* **What this task involves**:
Please repeat, from the entries that follow, the lines from the one containing "-- the touches" through the one containing "push_cast at ht" exactly, adding nothing.

*** Block opens ***

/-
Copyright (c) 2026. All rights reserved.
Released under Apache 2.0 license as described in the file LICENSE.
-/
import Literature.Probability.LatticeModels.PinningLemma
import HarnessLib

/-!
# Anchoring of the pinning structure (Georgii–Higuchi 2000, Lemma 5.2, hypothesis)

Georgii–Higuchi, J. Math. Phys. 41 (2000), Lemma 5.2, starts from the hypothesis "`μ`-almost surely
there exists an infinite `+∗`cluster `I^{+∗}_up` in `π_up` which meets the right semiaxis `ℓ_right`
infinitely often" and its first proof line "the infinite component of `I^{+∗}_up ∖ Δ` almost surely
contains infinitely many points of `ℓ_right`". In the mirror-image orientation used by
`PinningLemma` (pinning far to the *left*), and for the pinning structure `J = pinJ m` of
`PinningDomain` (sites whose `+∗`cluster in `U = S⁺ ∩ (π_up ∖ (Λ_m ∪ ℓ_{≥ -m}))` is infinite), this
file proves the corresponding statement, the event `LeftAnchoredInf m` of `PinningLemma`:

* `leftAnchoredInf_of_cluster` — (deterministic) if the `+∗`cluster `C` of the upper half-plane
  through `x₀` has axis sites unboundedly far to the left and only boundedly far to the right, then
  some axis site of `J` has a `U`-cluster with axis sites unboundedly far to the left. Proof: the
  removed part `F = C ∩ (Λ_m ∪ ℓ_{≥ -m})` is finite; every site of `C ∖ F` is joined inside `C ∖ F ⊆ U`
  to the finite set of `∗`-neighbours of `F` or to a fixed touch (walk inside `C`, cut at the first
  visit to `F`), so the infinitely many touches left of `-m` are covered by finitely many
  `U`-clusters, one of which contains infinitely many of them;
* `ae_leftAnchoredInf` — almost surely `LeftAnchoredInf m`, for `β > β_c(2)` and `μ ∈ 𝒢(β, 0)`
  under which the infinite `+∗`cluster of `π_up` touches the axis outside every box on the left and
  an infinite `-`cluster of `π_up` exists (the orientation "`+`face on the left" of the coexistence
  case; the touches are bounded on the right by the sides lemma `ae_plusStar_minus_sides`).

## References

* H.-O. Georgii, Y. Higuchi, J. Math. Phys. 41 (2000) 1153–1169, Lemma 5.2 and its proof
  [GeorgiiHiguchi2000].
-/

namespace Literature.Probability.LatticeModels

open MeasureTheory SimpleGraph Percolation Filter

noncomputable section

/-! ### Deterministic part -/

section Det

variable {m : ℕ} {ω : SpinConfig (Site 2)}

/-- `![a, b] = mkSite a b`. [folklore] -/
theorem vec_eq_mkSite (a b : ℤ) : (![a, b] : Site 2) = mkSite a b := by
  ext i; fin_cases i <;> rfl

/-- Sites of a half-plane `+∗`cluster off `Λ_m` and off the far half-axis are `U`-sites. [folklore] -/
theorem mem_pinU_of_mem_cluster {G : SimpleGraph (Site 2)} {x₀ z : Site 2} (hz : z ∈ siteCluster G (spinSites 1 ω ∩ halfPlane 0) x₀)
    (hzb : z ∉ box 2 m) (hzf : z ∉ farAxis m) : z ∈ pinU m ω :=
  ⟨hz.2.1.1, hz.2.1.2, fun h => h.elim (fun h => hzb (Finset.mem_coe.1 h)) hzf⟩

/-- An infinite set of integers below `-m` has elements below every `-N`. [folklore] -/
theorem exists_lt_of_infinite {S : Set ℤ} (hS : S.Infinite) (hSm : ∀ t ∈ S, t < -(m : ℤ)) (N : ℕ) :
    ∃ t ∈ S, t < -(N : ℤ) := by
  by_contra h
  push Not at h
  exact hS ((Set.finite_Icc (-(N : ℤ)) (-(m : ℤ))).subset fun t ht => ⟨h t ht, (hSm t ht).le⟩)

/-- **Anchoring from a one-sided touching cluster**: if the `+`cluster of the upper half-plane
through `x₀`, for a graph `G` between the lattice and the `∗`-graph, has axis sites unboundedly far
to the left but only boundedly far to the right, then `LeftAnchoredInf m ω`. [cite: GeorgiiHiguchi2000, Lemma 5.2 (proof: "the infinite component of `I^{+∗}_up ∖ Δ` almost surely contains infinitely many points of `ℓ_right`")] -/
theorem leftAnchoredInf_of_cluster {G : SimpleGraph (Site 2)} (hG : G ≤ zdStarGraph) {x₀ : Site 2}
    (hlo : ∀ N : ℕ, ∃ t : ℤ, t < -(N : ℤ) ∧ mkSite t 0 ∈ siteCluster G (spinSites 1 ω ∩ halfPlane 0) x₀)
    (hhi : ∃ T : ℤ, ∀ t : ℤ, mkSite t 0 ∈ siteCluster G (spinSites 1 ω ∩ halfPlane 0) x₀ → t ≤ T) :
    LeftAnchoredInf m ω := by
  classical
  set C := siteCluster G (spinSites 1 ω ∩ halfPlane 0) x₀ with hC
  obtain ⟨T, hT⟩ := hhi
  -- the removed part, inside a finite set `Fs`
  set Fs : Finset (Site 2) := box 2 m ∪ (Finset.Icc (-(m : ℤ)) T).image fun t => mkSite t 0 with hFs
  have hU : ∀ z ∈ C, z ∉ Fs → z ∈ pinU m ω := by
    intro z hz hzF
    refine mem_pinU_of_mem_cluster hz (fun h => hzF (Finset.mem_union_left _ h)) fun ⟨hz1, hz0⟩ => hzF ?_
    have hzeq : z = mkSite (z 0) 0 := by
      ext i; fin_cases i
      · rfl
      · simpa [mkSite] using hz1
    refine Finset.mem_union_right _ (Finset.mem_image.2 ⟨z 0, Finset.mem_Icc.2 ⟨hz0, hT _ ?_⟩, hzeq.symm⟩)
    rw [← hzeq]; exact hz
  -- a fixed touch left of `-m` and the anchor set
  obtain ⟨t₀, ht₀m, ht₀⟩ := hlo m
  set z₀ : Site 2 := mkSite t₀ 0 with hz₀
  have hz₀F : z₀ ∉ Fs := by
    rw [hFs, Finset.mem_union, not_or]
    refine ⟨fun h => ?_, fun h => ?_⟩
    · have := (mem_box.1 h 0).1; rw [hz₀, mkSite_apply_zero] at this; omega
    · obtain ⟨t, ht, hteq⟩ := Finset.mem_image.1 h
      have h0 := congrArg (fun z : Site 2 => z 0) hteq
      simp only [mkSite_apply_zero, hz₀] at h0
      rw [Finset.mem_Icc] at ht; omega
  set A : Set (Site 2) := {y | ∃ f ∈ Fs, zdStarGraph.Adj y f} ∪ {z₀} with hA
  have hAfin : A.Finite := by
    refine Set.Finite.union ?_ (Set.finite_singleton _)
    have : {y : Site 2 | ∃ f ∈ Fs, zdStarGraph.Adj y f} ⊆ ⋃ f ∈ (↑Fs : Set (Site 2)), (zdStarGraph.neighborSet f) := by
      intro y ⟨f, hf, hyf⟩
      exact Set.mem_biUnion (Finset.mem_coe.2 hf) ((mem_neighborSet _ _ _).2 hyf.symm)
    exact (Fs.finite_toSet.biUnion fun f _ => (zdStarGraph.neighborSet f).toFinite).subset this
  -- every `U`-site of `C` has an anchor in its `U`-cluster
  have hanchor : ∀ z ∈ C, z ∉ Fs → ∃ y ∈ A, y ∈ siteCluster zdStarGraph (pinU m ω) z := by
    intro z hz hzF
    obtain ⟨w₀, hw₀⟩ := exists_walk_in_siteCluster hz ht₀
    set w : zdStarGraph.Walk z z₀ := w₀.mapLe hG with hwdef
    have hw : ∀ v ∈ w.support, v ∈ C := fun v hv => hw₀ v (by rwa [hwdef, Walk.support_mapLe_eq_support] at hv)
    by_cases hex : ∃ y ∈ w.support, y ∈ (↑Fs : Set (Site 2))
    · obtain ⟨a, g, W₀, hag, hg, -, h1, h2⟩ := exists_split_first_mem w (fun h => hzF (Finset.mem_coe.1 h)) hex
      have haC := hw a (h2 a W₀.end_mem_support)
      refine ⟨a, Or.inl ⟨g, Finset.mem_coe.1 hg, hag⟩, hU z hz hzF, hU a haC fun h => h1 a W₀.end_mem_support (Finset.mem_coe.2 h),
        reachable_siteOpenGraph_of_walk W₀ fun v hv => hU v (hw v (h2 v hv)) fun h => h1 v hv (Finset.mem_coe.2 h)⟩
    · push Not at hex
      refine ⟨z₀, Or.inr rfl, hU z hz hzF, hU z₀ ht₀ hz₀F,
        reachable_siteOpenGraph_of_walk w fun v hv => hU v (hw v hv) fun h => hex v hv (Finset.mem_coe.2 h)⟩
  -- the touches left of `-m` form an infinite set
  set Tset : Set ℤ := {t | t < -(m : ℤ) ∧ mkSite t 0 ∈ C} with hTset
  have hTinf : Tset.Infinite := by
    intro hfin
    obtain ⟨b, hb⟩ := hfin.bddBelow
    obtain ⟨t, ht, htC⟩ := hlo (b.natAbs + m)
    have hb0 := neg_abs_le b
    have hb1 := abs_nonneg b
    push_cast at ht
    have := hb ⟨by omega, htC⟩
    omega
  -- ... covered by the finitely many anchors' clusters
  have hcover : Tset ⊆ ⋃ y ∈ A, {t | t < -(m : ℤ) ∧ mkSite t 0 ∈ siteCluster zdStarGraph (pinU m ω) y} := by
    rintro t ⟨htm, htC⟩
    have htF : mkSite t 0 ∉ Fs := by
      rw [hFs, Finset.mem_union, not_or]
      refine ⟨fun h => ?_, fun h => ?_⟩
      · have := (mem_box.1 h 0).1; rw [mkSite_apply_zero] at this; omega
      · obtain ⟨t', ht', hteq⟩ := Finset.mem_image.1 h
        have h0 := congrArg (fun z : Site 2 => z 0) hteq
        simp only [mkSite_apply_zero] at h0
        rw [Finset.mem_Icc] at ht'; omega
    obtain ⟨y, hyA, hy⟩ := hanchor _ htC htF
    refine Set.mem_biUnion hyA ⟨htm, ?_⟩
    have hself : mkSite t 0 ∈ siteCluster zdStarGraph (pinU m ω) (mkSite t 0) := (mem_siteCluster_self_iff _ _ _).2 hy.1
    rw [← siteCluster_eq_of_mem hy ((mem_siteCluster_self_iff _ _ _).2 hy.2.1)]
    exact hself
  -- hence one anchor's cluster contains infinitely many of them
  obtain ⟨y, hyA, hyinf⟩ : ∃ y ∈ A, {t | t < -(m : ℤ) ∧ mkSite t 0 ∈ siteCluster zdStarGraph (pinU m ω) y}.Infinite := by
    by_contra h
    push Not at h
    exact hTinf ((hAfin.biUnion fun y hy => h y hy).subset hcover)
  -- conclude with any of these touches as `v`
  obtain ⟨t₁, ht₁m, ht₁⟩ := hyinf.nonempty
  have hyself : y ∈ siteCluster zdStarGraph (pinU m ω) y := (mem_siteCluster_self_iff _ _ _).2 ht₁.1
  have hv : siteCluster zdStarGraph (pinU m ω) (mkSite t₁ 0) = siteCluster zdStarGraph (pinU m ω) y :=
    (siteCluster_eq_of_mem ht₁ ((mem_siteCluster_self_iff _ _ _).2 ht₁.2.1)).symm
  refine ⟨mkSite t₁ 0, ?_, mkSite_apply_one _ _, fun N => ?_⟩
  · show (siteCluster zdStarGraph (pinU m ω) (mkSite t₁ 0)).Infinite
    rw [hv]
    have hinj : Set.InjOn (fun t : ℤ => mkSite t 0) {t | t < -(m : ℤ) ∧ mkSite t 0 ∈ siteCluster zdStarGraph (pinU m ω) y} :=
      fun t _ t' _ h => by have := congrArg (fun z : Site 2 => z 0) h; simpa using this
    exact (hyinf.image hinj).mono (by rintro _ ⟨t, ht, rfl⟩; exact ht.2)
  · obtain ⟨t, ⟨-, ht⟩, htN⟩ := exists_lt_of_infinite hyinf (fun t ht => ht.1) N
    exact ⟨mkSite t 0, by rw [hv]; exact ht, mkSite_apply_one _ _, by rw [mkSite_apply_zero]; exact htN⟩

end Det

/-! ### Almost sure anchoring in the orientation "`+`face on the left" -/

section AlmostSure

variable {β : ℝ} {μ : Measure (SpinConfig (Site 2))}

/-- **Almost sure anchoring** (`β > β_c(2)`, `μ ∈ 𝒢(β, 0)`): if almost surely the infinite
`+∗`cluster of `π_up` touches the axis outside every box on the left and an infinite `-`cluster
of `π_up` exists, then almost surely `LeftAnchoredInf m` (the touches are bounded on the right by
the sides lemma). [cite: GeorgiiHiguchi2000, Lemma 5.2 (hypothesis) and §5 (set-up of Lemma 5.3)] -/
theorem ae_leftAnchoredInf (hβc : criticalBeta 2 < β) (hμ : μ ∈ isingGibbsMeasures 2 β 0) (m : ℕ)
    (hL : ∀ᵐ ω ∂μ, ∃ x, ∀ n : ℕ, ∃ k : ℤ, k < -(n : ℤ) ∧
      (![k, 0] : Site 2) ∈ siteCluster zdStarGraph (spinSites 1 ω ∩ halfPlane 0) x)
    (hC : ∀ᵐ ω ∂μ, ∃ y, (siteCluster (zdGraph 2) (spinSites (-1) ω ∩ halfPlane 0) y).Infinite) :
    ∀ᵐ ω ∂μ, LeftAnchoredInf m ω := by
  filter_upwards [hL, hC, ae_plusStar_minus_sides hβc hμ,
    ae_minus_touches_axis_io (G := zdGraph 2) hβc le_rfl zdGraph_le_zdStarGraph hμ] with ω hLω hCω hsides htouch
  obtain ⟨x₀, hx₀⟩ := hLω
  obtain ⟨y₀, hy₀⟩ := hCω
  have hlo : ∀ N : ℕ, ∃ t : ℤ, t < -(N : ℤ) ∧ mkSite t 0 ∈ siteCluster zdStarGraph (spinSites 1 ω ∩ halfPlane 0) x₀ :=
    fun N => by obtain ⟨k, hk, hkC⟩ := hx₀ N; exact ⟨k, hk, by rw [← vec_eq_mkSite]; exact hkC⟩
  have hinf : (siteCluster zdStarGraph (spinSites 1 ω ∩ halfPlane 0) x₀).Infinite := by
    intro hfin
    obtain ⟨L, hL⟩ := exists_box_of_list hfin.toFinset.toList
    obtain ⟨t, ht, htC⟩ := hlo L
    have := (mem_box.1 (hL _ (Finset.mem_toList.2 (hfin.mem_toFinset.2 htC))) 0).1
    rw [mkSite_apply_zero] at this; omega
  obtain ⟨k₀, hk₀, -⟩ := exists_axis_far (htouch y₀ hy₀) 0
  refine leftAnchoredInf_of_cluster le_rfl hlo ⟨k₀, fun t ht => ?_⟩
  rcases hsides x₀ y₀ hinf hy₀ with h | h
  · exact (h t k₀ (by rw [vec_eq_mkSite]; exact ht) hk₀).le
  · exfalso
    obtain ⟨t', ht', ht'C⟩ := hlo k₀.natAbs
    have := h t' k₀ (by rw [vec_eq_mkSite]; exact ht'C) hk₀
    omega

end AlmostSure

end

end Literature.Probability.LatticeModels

*** Block closes ***

* **Result for this task**:
  -- the touches left of `-m` form an infinite set
  set Tset : Set ℤ := {t | t < -(m : ℤ) ∧ mkSite t 0 ∈ C} with hTset
  have hTinf : Tset.Infinite := by
    intro hfin
    obtain ⟨b, hb⟩ := hfin.bddBelow
    obtain ⟨t, ht, htC⟩ := hlo (b.natAbs + m)
    have hb0 := neg_abs_le b
    have hb1 := abs_nonneg b
    push_cast at ht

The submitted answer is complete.